# Animal Rights Activists Plan Backfires



## MA-Caver (Sep 22, 2010)

Saw these two photos of where animal rights activists had freed over 50,000 minks from farms that were breeding them for the fur trade. 
Setting the animals free to roam loose had many of them killed when they attempted to cross roads. Others would simply die from starvation or predation because they lack the skills necessary to survive out on their own. 

Purty stoopid way to help stop the fur trade if you ask me.



> 1st photo: A mink is seen  on the side of a road in  Hiliodendro, near the northern Greek city of Kastoria, on Monday, Aug.  30. 2010. More than 50,000 minks were set loose in the area days before,  after raids by suspected animal rights activists on two fur farms. (AP  Photo/Nikolas Giakoumidis) #
> 
> 2nd photo:
> A  mink runs past other dead animals on a road in Hiliodendro, Greece on  Monday, Aug. 30. 2010. More than 50,000 minks were set loose in the area  days earlier, after raids by suspected animal rights activists.  Greece's National Fur Breeders Association said most of the released  animals were likely to die, adding that the cost to the farm owners  could pass 1 million Euros ($1.27 million) despite an effort to recover  the animals. (AP Photo/Nikolas Giakoumidis) #


http://www.boston.com/bigpicture/2010/09/animals_in_the_news_1.html#photo7


----------



## Empty Hands (Sep 22, 2010)

It's not stupid at all from the point of view of the activists.  If they act, maybe a few live.  If they do not, they are all guaranteed to die.  These animals are bred to die, they aren't pets.  The activists also get to draw attention to their cause, and make life more difficult for farmers (ranchers?  breeders?) that they despise.

Of course, it will never accomplish their goal.  I'm not sure that the activists even really care about that though.


----------



## Sukerkin (Sep 23, 2010)

Animal Rights Activists ...

... the rest of this post has been censored as it mostly just contained insults and expletives .

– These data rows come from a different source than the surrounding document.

/-- `F_s` depends only on the enlarged support. [folklore] -/
theorem dependsOn_fixPull (s : GaugeConfig 3 M G) {f : GaugeConfig 3 (b * M) G → ℝ} {Δ : Set (Edge 3 (b * M))}
    (hf : DependsOn f Δ) : DependsOn (fixPull b M s f) (fixSupport b M Δ) := by
  intro U U' hUU'
  refine hf fun e he => ?_
  have hleaf : ∀ x : Site 3 (b * M), (leafLink b M x = none ∨ ∃ c, leafLink b M x = some c ∧
      starLink b M c ∈ fixSupport b M Δ) →
      leafGauge b M (starDecimation b M U)⁻¹ x = leafGauge b M (starDecimation b M U')⁻¹ x := by
    intro x hx
    refine leafGauge_congr_leafLink fun c hc => ?_
    rcases hx with hx | ⟨c', hc', hmem⟩
    · rw [hx] at hc; exact absurd hc (by simp)
    · rw [hc'] at hc
      cases Option.some.inj hc
      simp only [Pi.inv_apply, starDecimation_eq_apply_starLink, hUU' _ hmem]
  have h1 := hleaf e.1 (by
    cases hc : leafLink b M e.1 with
    | none => exact Or.inl rfl
    | some c => exact Or.inr ⟨c, rfl, Or.inr ⟨e, he, c, Or.inl hc, rfl⟩⟩)
  have h2 := hleaf (e.1.shift e.2) (by
    cases hc : leafLink b M (e.1.shift e.2) with
    | none => exact Or.inl rfl
    | some c => exact Or.inr ⟨c, rfl, Or.inr ⟨e, he, c, Or.inr hc, rfl⟩⟩)
  show leafGauge b M s e.1 * (leafGauge b M (starDecimation b M U)⁻¹ e.1 * U e
      * (leafGauge b M (starDecimation b M U)⁻¹ (e.1.shift e.2))⁻¹) * (leafGauge b M s (e.1.shift e.2))⁻¹
    = leafGauge b M s e.1 * (leafGauge b M (starDecimation b M U')⁻¹ e.1 * U' e
      * (leafGauge b M (starDecimation b M U')⁻¹ (e.1.shift e.2))⁻¹) * (leafGauge b M s (e.1.shift e.2))⁻¹
  rw [h1, h2, hUU' e (subset_fixSupport Δ he)]

variable {r : G → G → ℝ}

/-- A weight with symmetry, `r a a = 0` and the triangle inequality is non-negative. [folklore] -/
theorem weight_nonneg {K : Type} {r : K → K → ℝ} (hsymm : ∀ a a' : K, r a a' = r a' a)
    (hself : ∀ a : K, r a a = 0) (htri : ∀ a a' a'' : K, r a a'' ≤ r a a' + r a' a'') (a a' : K) :
    0 ≤ r a a' := by
  have h := htri a a' a
  rw [hself, hsymm a' a] at h
  linarith

/-- Rotating two configurations by the SAME gauge function does not change link distances (bi-invariance). [folklore] -/
theorem weight_gaugeTransform_eq (hmulL : ∀ g a a' : G, r (g * a) (g * a') = r a a')
    (hmulR : ∀ g a a' : G, r (a * g) (a' * g) = r a a') (g : Site 3 (b * M) → G) (a a' : GaugeConfig 3 (b * M) G)
    (e : Edge 3 (b * M)) : r (gaugeTransform g a e) (gaugeTransform g a' e) = r (a e) (a' e) := by
  show r (g e.1 * a e * (g (e.1.shift e.2))⁻¹) (g e.1 * a' e * (g (e.1.shift e.2))⁻¹) = r (a e) (a' e)
  rw [hmulR, hmulL]

/-- Indicator that the fine link `e₀` is the star link read by the leaf rotation at the site `x`. [folklore] -/
def starReads (b M : ℕ) (e₀ : Edge 3 (b * M)) (x : Site 3 (b * M)) : ℝ :=
  if e₀ = starLink b M (blockEdge b M e₀) ∧ leafLink b M x = some (blockEdge b M e₀) then 1 else 0

/-- The star-read indicator is nonnegative. [folklore] -/
theorem starReads_nonneg (e₀ : Edge 3 (b * M)) (x : Site 3 (b * M)) : 0 ≤ starReads b M e₀ x := by
  unfold starReads; split_ifs <;> norm_num

/-- **THE FINE LOADS OF THE PULLED-BACK OBSERVABLE**: the link `e₀` is charged with its own load (if `e₀ ∈ Δ`) and with
the loads of every link of `Δ` having an endpoint whose leaf rotation reads `e₀`. [folklore] -/
def fixLoad (b M : ℕ) (Δ : Finset (Edge 3 (b * M))) (δ : Edge 3 (b * M) → ℝ) (e₀ : Edge 3 (b * M)) : ℝ :=
  ∑ e ∈ Δ, δ e * ((if e = e₀ then 1 else 0) + starReads b M e₀ e.1 + starReads b M e₀ (e.1.shift e.2))

/-- Pulled-back loads are nonnegative when the fine loads are. [folklore] -/
theorem fixLoad_nonneg (Δ : Finset (Edge 3 (b * M))) {δ : Edge 3 (b * M) → ℝ} (hδ : ∀ e, 0 ≤ δ e)
    (e₀ : Edge 3 (b * M)) : 0 ≤ fixLoad b M Δ δ e₀ :=
  Finset.sum_nonneg fun e _ => mul_nonneg (hδ e) (add_nonneg (add_nonneg (by split_ifs <;> norm_num)
    (starReads_nonneg _ _)) (starReads_nonneg _ _))

/-- A shifted site is adjacent to the site. [folklore] -/
theorem torusNorm_shift_sub_le_one (x : Site 3 (b * M)) (i : Fin 3) [NeZero (b * M)] :
    Literature.MathematicalPhysics.QuantumFieldTheory.torusNorm (x.shift i - x) ≤ 1 := by
  refine Finset.sup_le fun j _ => ?_
  have hj : (x.shift i - x) j = (Pi.single i (1 : ZMod (b * M)) : Site 3 (b * M)) j := by
    simp only [Literature.MathematicalPhysics.QuantumFieldTheory.Site.shift, Pi.sub_apply, Pi.add_apply,
      add_sub_cancel_left]
  rw [hj]
  by_cases hji : j = i
  · subst hji; rw [Pi.single_eq_same]; exact natAbs_valMinAbs_one_le_one
  · rw [Pi.single_eq_of_ne hji, ZMod.valMinAbs_zero]; norm_num

/-- Each site reads at most one star link: `Σ_{e₀} starReads e₀ x ≤ 1`. [folklore] -/
theorem sum_starReads_le_one [NeZero (b * M)] (x : Site 3 (b * M)) :
    ∑ e₀ : Edge 3 (b * M), starReads b M e₀ x ≤ 1 := by
  classical
  cases hx : leafLink b M x with
  | none =>
    have h : ∀ e₀ : Edge 3 (b * M), starReads b M e₀ x = 0 := fun e₀ => by
      unfold starReads; rw [hx, if_neg (fun h => absurd h.2 (by simp))]
    simp [h]
  | some c =>
    have h : ∀ e₀ : Edge 3 (b * M), e₀ ≠ starLink b M c → starReads b M e₀ x = 0 := fun e₀ he₀ => by
      unfold starReads; rw [hx]
      refine if_neg fun hh => he₀ ?_
      rw [hh.1, ← Option.some.inj hh.2]
    rw [Finset.sum_eq_single_of_mem (starLink b M c) (Finset.mem_univ _) fun e₀ _ he₀ => h e₀ he₀]
    unfold starReads; split_ifs <;> norm_num

/-- **TOTAL LOAD OF `F_s` ≤ 3 × TOTAL LOAD OF `f`**: each link is charged once for itself and at most once per endpoint.
[folklore] -/
theorem sum_fixLoad_le [NeZero (b * M)] (Δ : Finset (Edge 3 (b * M))) {δ : Edge 3 (b * M) → ℝ}
    (hδ : ∀ e, 0 ≤ δ e) : ∑ e₀ : Edge 3 (b * M), fixLoad b M Δ δ e₀ ≤ 3 * ∑ e ∈ Δ, δ e := by
  classical
  calc ∑ e₀ : Edge 3 (b * M), fixLoad b M Δ δ e₀
      = ∑ e ∈ Δ, δ e * ∑ e₀ : Edge 3 (b * M),
          ((if e = e₀ then 1 else 0) + starReads b M e₀ e.1 + starReads b M e₀ (e.1.shift e.2)) := by
        simp only [fixLoad, Finset.mul_sum]; exact Finset.sum_comm
    _ ≤ ∑ e ∈ Δ, δ e * 3 := by
        refine Finset.sum_le_sum fun e _ => mul_le_mul_of_nonneg_left ?_ (hδ e)
        rw [Finset.sum_add_distrib, Finset.sum_add_distrib, Finset.sum_ite_eq Finset.univ e, if_pos (Finset.mem_univ _)]
        linarith [sum_starReads_le_one e.1, sum_starReads_le_one (e.1.shift e.2)]
    _ = 3 * ∑ e ∈ Δ, δ e := by rw [← Finset.sum_mul, mul_comm]

section AnalysisA

variable [MeasurableSpace G] [TopologicalSpace G] [IsTopologicalGroup G] [BorelSpace G]
  [SecondCountableTopology G]

/-- The leaf rotation by a fixed forest configuration is a measurable map of the fine field. [folklore] -/
theorem measurable_gaugeTransform_leafGauge_const (s : GaugeConfig 3 M G) :
    Measurable (fun a : GaugeConfig 3 (b * M) G => gaugeTransform (leafGauge b M s) a) :=
  measurable_gaugeTransform_leafGauge.comp (measurable_id.prodMk measurable_const)

/-- The pull-back of a measurable observable through the leaf rotation is measurable. [folklore] -/
theorem measurable_fixPull {f : GaugeConfig 3 (b * M) G → ℝ} (hfm : Measurable f) (s : GaugeConfig 3 M G) :
    Measurable (fixPull b M s f) :=
  hfm.comp ((measurable_gaugeTransform_leafGauge_const s).comp measurable_forestFix)

/-- The forest average against the pushed-forward law is the plain average of the pulled-back observable. [folklore] -/
theorem forestAverage_map_forestFix (μ : Measure (GaugeConfig 3 (b * M) G)) {f : GaugeConfig 3 (b * M) G → ℝ}
    (hfm : Measurable f) (s : GaugeConfig 3 M G) :
    forestAverage b M (μ.map (forestFix b M)) f s = ∫ U, fixPull b M s f U ∂μ := by
  unfold forestAverage fixPull
  rw [integral_map measurable_forestFix.aemeasurable]
  exact (hfm.comp (measurable_gaugeTransform_leafGauge_const s)).aestronglyMeasurable

/-- **THE FOREST COVARIANCE IS A PLAIN COVARIANCE**: `forestCov f g s = Cov_μ(F_s, G_s)` for bounded measurable `f, g` and a
probability law `μ`. [folklore] -/
theorem forestCov_eq_covariance_fixPull (μ : Measure (GaugeConfig 3 (b * M) G)) [IsProbabilityMeasure μ]
    {f g : GaugeConfig 3 (b * M) G → ℝ} (hfm : Measurable f) (hgm : Measurable g) {Cf Cg : ℝ}
    (hCf : ∀ U, |f U| ≤ Cf) (hCg : ∀ U, |g U| ≤ Cg) (s : GaugeConfig 3 M G) :
    forestCov b M (μ.map (forestFix b M)) f g s = cov[fixPull b M s f, fixPull b M s g; μ] := by
  have hF2 : MemLp (fixPull b M s f) 2 μ := MemLp.of_bound (measurable_fixPull hfm s).aestronglyMeasurable Cf
    (Filter.Eventually.of_forall fun U => by rw [Real.norm_eq_abs]; exact hCf _)
  have hG2 : MemLp (fixPull b M s g) 2 μ := MemLp.of_bound (measurable_fixPull hgm s).aestronglyMeasurable Cg
    (Filter.Eventually.of_forall fun U => by rw [Real.norm_eq_abs]; exact hCg _)
  rw [covariance_eq_sub hF2 hG2, forestCov, forestAverage_map_forestFix μ hfm, forestAverage_map_forestFix μ hgm,
    forestAverage_map_forestFix μ (f := fun U => f U * g U) (hfm.mul hgm)]
  rfl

Let's just say that, for me, they redefine "Stupid" in a truly tangible way.


----------



## cdunn (Sep 23, 2010)

"Freeing" domesticated animals.... rarely goes well for the animals. 

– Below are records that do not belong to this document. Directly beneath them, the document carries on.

/-- The degree of `f = -x²/a₄` is `[K(W) : K(f)] = 4`: `P_∞` is its only pole, of order `4`.
[folklore] -/
theorem finrank_adjoin_j1728 [W.IsElliptic] [CharZero K] (h₁ : W.a₁ = 0) (h₂ : W.a₂ = 0)
    (h₃ : W.a₃ = 0) (h₆ : W.a₆ = 0) :
    Module.finrank K⟮algebraMap K W.FunctionField (-W.a₄⁻¹) * (xF W) ^ 2⟯ W.FunctionField = 4 := by
  classical
  have ha4 := a₄_ne_zero W h₁ h₂ h₃ h₆
  have hrat : ∀ P : PlaceOver K W.FunctionField, P.IsRational :=
    PlaceOver.isRational_of_isAlgClosed
  set f := algebraMap K W.FunctionField (-W.a₄⁻¹) * (xF W) ^ 2 with hf
  have hx0 : (xF W) ≠ 0 := fun h ↦ x_not_mem_range W ⟨0, by rw [map_zero, h]⟩
  have hcst0 : (-W.a₄⁻¹ : K) ≠ 0 := neg_ne_zero.2 (inv_ne_zero ha4)
  have hcst : algebraMap K W.FunctionField (-W.a₄⁻¹) ≠ 0 := (_root_.map_ne_zero _).2 hcst0
  have hordf : ∀ P : PlaceOver K W.FunctionField, P.ord f = 2 * P.ord (xF W) := by
    intro P
    rw [hf, P.ord_mul_eq hcst (pow_ne_zero _ hx0), PlaceOver.ord_algebraMap_holds _ hcst0,
      P.ord_pow hx0]
    ring
  have hfK : f ∉ Set.range (algebraMap K W.FunctionField) := (isBelyiFunction_j1728 W h₁ h₂ h₃ h₆).1
  have h := sum_neg_ord_eq_finrank hrat hfK {infPlace W}
    (fun P hP ↦ by rw [Finset.mem_singleton.1 hP, hordf, ord_infPlace_x]; norm_num)
    (fun P hP ↦ Finset.mem_singleton.2 (eq_infPlace_of_ord_x_neg W (by
      have := hordf P; omega)))
  rw [Finset.sum_singleton, hordf, ord_infPlace_x] at h
  norm_num at h
  exact_mod_cast h.symm

/-- **`3 ≤ deg_B(E) ≤ 4` for the elliptic curves `y² = x³ + a₄ x` (`j = 1728`)** — the lower bound
is Lemma 3.2.2, the upper bound the Belyi function `-x²/a₄` of degree `4`. (The expected value is
`4`: a degree-`3` Belyi map is totally ramified over three points,
`ord_eq_three_of_finrank_eq_three`,
hence cyclic, forcing `j = 0` — not proved here.) [cite: Javanpeykar2014, Lemma 3.2.2] -/
theorem belyiDegree_j1728 [W.IsElliptic] [CharZero K] (h₁ : W.a₁ = 0) (h₂ : W.a₂ = 0)
    (h₃ : W.a₃ = 0) (h₆ : W.a₆ = 0) :
    3 ≤ belyiDegree K W.FunctionField ∧ belyiDegree K W.FunctionField ≤ 4 := by
  have hf := isBelyiFunction_j1728 W h₁ h₂ h₃ h₆
  refine ⟨three_le_belyiDegree W ⟨_, hf⟩, ?_⟩
  have h := belyiDegree_le_finrank hf
  rwa [finrank_adjoin_j1728 W h₁ h₂ h₃ h₆] at h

Isn't it also interesting that when the animal rights folks start resorting to vigilante tactics / domestic terrorism, it's always for a 'cute' animal? You never hear about raids on the plants that freeze grasshoppers for your pet skink.


----------



## Bruno@MT (Sep 24, 2010)

It's also interesting that they target people wearing mink, and not the hell's angles wearing leather.


----------



## Tanaka (Sep 24, 2010)

A plan that was not well thought out. They didn't make it past the part of "We will set them free"

Just letting something go free doesn't always work when they have no leg to stand on.


----------



## Omar B (Sep 24, 2010)

Seems animal activists never think beyond the first few steps.  Now you have freed a bunch of domesticated animals outside the habitat they would have been had they been born free.  Why not set them free at sea?  Same deal right.


----------



## Empty Hands (Sep 24, 2010)

Logically, it's pretty basic.  If the activists do nothing, all of the animals will die.  If they free them, most or even all may die, but they will have a chance.  It's kind of silly to say that they shouldn't free them because the animals will die - they are all already destined to die.  It's not like they raided a pet shop.  From their point of view, they also get to strike directly at an industry they despise.


----------



## Big Don (Sep 24, 2010)

Minks are weasels, if they weren't farmed for their skins, they'd be killed by farmers as varmints.


----------



## Ken Morgan (Sep 24, 2010)

My understanding is most mink breed for their fur are American mink, so "freeing" American mink into a geographical area not meant to have them creates all sorts of problems for native species. The European Mink is already very rare in the world. 
Ya gotta figure out of 50K, some will survive!


----------



## Makalakumu (Sep 24, 2010)

Bruno@MT said:


> It's also interesting that they target people wearing mink, and not the hell's angles wearing leather.



Hahahahahahahahahahahahahaha

I never thought about it like that!


----------



## MA-Caver (Sep 25, 2010)

Big Don said:


> Minks are weasels, if they weren't farmed for their skins, they'd be killed by farmers as varmints.


This is true but not on the wholesale numbers that are killed by the (mink) farmers. At best I would guess that a regular farmer or a chicken farmer would probably kill 50 to 100 each year with traps and poison bait. 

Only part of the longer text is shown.